On Sunday, January 31, helicopters from the US armed forces arrived to begin airlifting patients to hospitals in the north of Haiti and to US Navy ship hospitals, and every day after that, one to six helicopters a day carried patients to other accommodations.

“The USS Comfort took on a number of our patients. The Dominican Republican government did want to get these patients off their hands. By the time I left on Wednesday [February 3], there were probably less than 100 patients there,” said Jason.

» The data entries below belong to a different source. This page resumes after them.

import Mathlib
import HarnessLib
import Summits.ValiantsHypothesis.ValiantsHypothesis.Theorems.LacunarySymmetroidMatrixDescartesProductPlusOneCrossingSign

/-!
# ValiantsHypothesis / LacunarySymmetroid — crux `MatrixDescartes` (stmt-ValiantsHypothesis-18050, V1),
# LINE (A) «product_plus_one», floor (AB5-2): SIGNS of the row log-Wronskian

Per-row inputs of val-idea-25 g3's AB5/EB2′ in the currency of ✓ `…CrossingSign` (`W(g) = g·X(Xg′)′ − (Xg′)²`,
✓ `logWronskian_fewnomial`):

* `eval_logWronskian_fewnomial` — `W(Σ_l C a_l X^{d_l})(x) = Σ_l Σ_{l'} ((d_l − d_{l'})²/2)·a_l a_{l'}·x^{d_l + d_{l'}}` (every `K`);
* `theta_monomial` (`X·(C a X^n)′ = C(a n) X^n`), ★ `logWronskian_eval_nonneg_of_pairwise` — a ONE-SIGNED row (`a_l a_{l'} ≥ 0` for all pairs) has `W(x) ≥ 0` at every `x ≥ 0`, every `K`:
  rootless rows NEVER cut a component of `{N > 0}` (they only fill);
* `logWronskian_trinomial` — `K = 3` closed form `W = C((d₀−d₁)² a b) X^{d₀+d₁} + C((d₀−d₂)² a c) X^{d₀+d₂} + C((d₁−d₂)² b c) X^{d₁+d₂}`:
  the sign pattern of `W` is that of the pair products `(ab, ac, bc)` — one-signed `(+,+,+)`, binomial-like one negative term, T5 `(−,−,+)`,
  T4 `(+,−,−)`, dips `(−,+,−)`; so one-change rows have ONE sign switch of `W` (Descartes; cf. ✓ `logWronskian_nodip_subsingleton`).

HONEST FRAMING: bookkeeping; NOT `OneChangeFloorK3`, not `stub_classRowK3`, not `stub_polyLaw`, not `MatrixDescartes`, not Conjecture B;
`VP ≠ VNP` is NOT proved.  No definitions, no named facts.
-/

set_option linter.dupNamespace false

namespace Summit.ValiantsHypothesis.ValiantsHypothesis.Theorems.LacunarySymmetroidMatrixDescartes

namespace ProductPlusOne

open Polynomial Finset
open scoped BigOperators

/-- **Evaluated log-Wronskian of a fewnomial** (every `K`). [folklore] -/
theorem eval_logWronskian_fewnomial {K : ℕ} (d : Fin K → ℕ) (a : Fin K → ℝ) (x : ℝ) :
    ((∑ l, C (a l) * X ^ (d l) : ℝ[X]) * (X * derivative (X * derivative (∑ l, C (a l) * X ^ (d l) : ℝ[X])))
        - (X * derivative (∑ l, C (a l) * X ^ (d l) : ℝ[X])) ^ 2).eval x
      = ∑ l, ∑ l', ((d l : ℝ) - d l') ^ 2 / 2 * (a l * a l') * x ^ (d l + d l') := by
  rw [logWronskian_fewnomial]
  simp only [eval_finsetSum, eval_mul, eval_C, eval_pow, eval_X]

/-- ★ **One-signed rows never cut:** if all pair products `a_l a_{l'}` are `≥ 0` then `W(x) ≥ 0` for every `x ≥ 0` (every `K`).
[this file's theorem] -/
theorem logWronskian_eval_nonneg_of_pairwise {K : ℕ} (d : Fin K → ℕ) (a : Fin K → ℝ) (hs : ∀ l l', 0 ≤ a l * a l')
    {x : ℝ} (hx : 0 ≤ x) :
    0 ≤ ((∑ l, C (a l) * X ^ (d l) : ℝ[X]) * (X * derivative (X * derivative (∑ l, C (a l) * X ^ (d l) : ℝ[X])))
        - (X * derivative (∑ l, C (a l) * X ^ (d l) : ℝ[X])) ^ 2).eval x := by
  rw [eval_logWronskian_fewnomial]
  refine Finset.sum_nonneg fun l _ => Finset.sum_nonneg fun l' _ => ?_
  exact mul_nonneg (mul_nonneg (div_nonneg (sq_nonneg _) (by norm_num)) (hs l l')) (pow_nonneg hx _)

/-- `θ(C a·X^n) = C(a·n)·X^n` (`θ = X·d/dX`; also for `n = 0`). [folklore] -/
theorem theta_monomial (a : ℝ) (n : ℕ) : (X : ℝ[X]) * derivative (C a * X ^ n) = C (a * n) * X ^ n := by
  rcases Nat.eq_zero_or_pos n with rfl | hn
  · simp
  · obtain ⟨k, rfl⟩ : ∃ k, n = k + 1 := ⟨n - 1, by omega⟩
    rw [derivative_C_mul_X_pow]
    simp only [Nat.add_sub_cancel, map_mul, Nat.cast_add, Nat.cast_one]
    rw [pow_succ]
    ring

/-- **`K = 3` closed form** of the log-Wronskian of `a X^{d₀} + b X^{d₁} + c X^{d₂}`: three terms carrying the pair products.
[folklore] -/
theorem logWronskian_trinomial (d₀ d₁ d₂ : ℕ) (a b c : ℝ) :
    ((C a * X ^ d₀ + C b * X ^ d₁ + C c * X ^ d₂ : ℝ[X]) * (X * derivative (X * derivative (C a * X ^ d₀ + C b * X ^ d₁ + C c * X ^ d₂ : ℝ[X])))
        - (X * derivative (C a * X ^ d₀ + C b * X ^ d₁ + C c * X ^ d₂ : ℝ[X])) ^ 2)
      = C (((d₀ : ℝ) - d₁) ^ 2 * (a * b)) * X ^ (d₀ + d₁) + C (((d₀ : ℝ) - d₂) ^ 2 * (a * c)) * X ^ (d₀ + d₂)
        + C (((d₁ : ℝ) - d₂) ^ 2 * (b * c)) * X ^ (d₁ + d₂) := by
  have h1 : (X : ℝ[X]) * derivative (C a * X ^ d₀ + C b * X ^ d₁ + C c * X ^ d₂ : ℝ[X])
      = C (a * d₀) * X ^ d₀ + C (b * d₁) * X ^ d₁ + C (c * d₂) * X ^ d₂ := by
    rw [derivative_add, derivative_add, mul_add, mul_add, theta_monomial, theta_monomial, theta_monomial]
  have h2 : (X : ℝ[X]) * derivative (C (a * d₀) * X ^ d₀ + C (b * d₁) * X ^ d₁ + C (c * d₂) * X ^ d₂ : ℝ[X])
      = C (a * d₀ * d₀) * X ^ d₀ + C (b * d₁ * d₁) * X ^ d₁ + C (c * d₂ * d₂) * X ^ d₂ := by
    rw [derivative_add, derivative_add, mul_add, mul_add, theta_monomial, theta_monomial, theta_monomial]
  rw [h1, h2]
  simp only [map_mul, map_pow, map_sub, map_natCast]
  ring

end ProductPlusOne

end Summit.ValiantsHypothesis.ValiantsHypothesis.Theorems.LacunarySymmetroidMatrixDescartes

The trauma of going on helicopters was magnified for many patients, as only patients under the age of 20 were allowed to have one relative accompany them. One young woman, 24, whom Jason had prepped, was being airlifted out. Her only surviving relative was one brother, and she did not want to leave him. Making a last minute decision in the midst of it all, “I just said to [the brother], ‘Don’t let go of the stretcher.’ And he just got on the helicopter with his sister and he gave me a big thumbs up. The way I’ve been thinking about it,” said Jason, “is that if I wasn’t there right then, that wouldn’t have happened and they never would have seen each other again. I really believe that. We had people getting on helicopters not even knowing where they were going. These people are so poor and don’t have the communications we do.”

The language barriers did not prevent the nurses and patients from bonding, and saying good-bye to the patients was difficult, Jason found. “I became so connected with my patients, and it was hard, not knowing what will happen to them next. Once the medical issues are dealt with, they have the loss and the poverty to deal with still, and the rebuilding of their homes.”

What is left for many is a great deal of nothing, something Jason witnessed first hand on a day trip to Port-au-Prince, nearly three weeks after the catastrophe. “In Port-au-Prince, I saw pure destruction of the whole city. There were tent cities with thousands of people, and they are still not getting enough aid,” he said. While there, he heard estimates that thousands more could die, as primitive living conditions lead to the spread of disease throughout the tent cities.

At no time, even visiting Port-au-Prince, did Jason feel in harm’s way, but he is concerned that as time goes on and adequate assistance does not arrive, conditions could become more dangerous for the people there, as well as aid workers.

Nonetheless, Jason holds on to hope for the people of Haiti. “From what I saw, they are a very resilient people, always looking forward,” he said.

Relieved

The Garbarinos met their son at the airport when he arrived back in the states, relieved that he was on homeland. “You want to protect your kids from this kind of thing in life, but it is life, and he’s in a good position to do these things,” Ms Garbarino said. She observed that the experience had left Jason “a little guarded. This experience, as short as it was, is life-changing.”

The Garbarinos had been able to watch videos and read reports all week long on the Vermont health care workers’ experiences, due to members of Burlington’s WCAX news team embedded with the group. “We did see some still pictures of Jason, and that was comforting. But he didn’t tell us he went to Port-au-Prince until over lunch today,” she said, adding, “Probably a good idea.”

There is some culture shock in returning to his life in Burlington, said Jason, and realizing how very fortunate he is. “I am most proud of knowing the people that I cared for received the best care I could provide under the conditions. I am proud of all the people who took the journey with me and the personal sacrifices the people I traveled with made, the dangers they endured to help people in Haiti,” said Jason.

The Vermont Federation of Nurses and Health Professionals continues to send new groups of health care workers to Haiti, and graciously accepts donations in order to continue that support. Mail tax-deductible donations to The Vermont Haiti Project, 25 Iris Lane, South Burlington VT 05403, with a designation of “medical team” written on the check. For more information, contact Jason at jason.garbarino@gmail.com.

“While there are so many problems in our world, it’s amazing what we are able to do when we can all come together. I would absolutely do it again,” said Jason.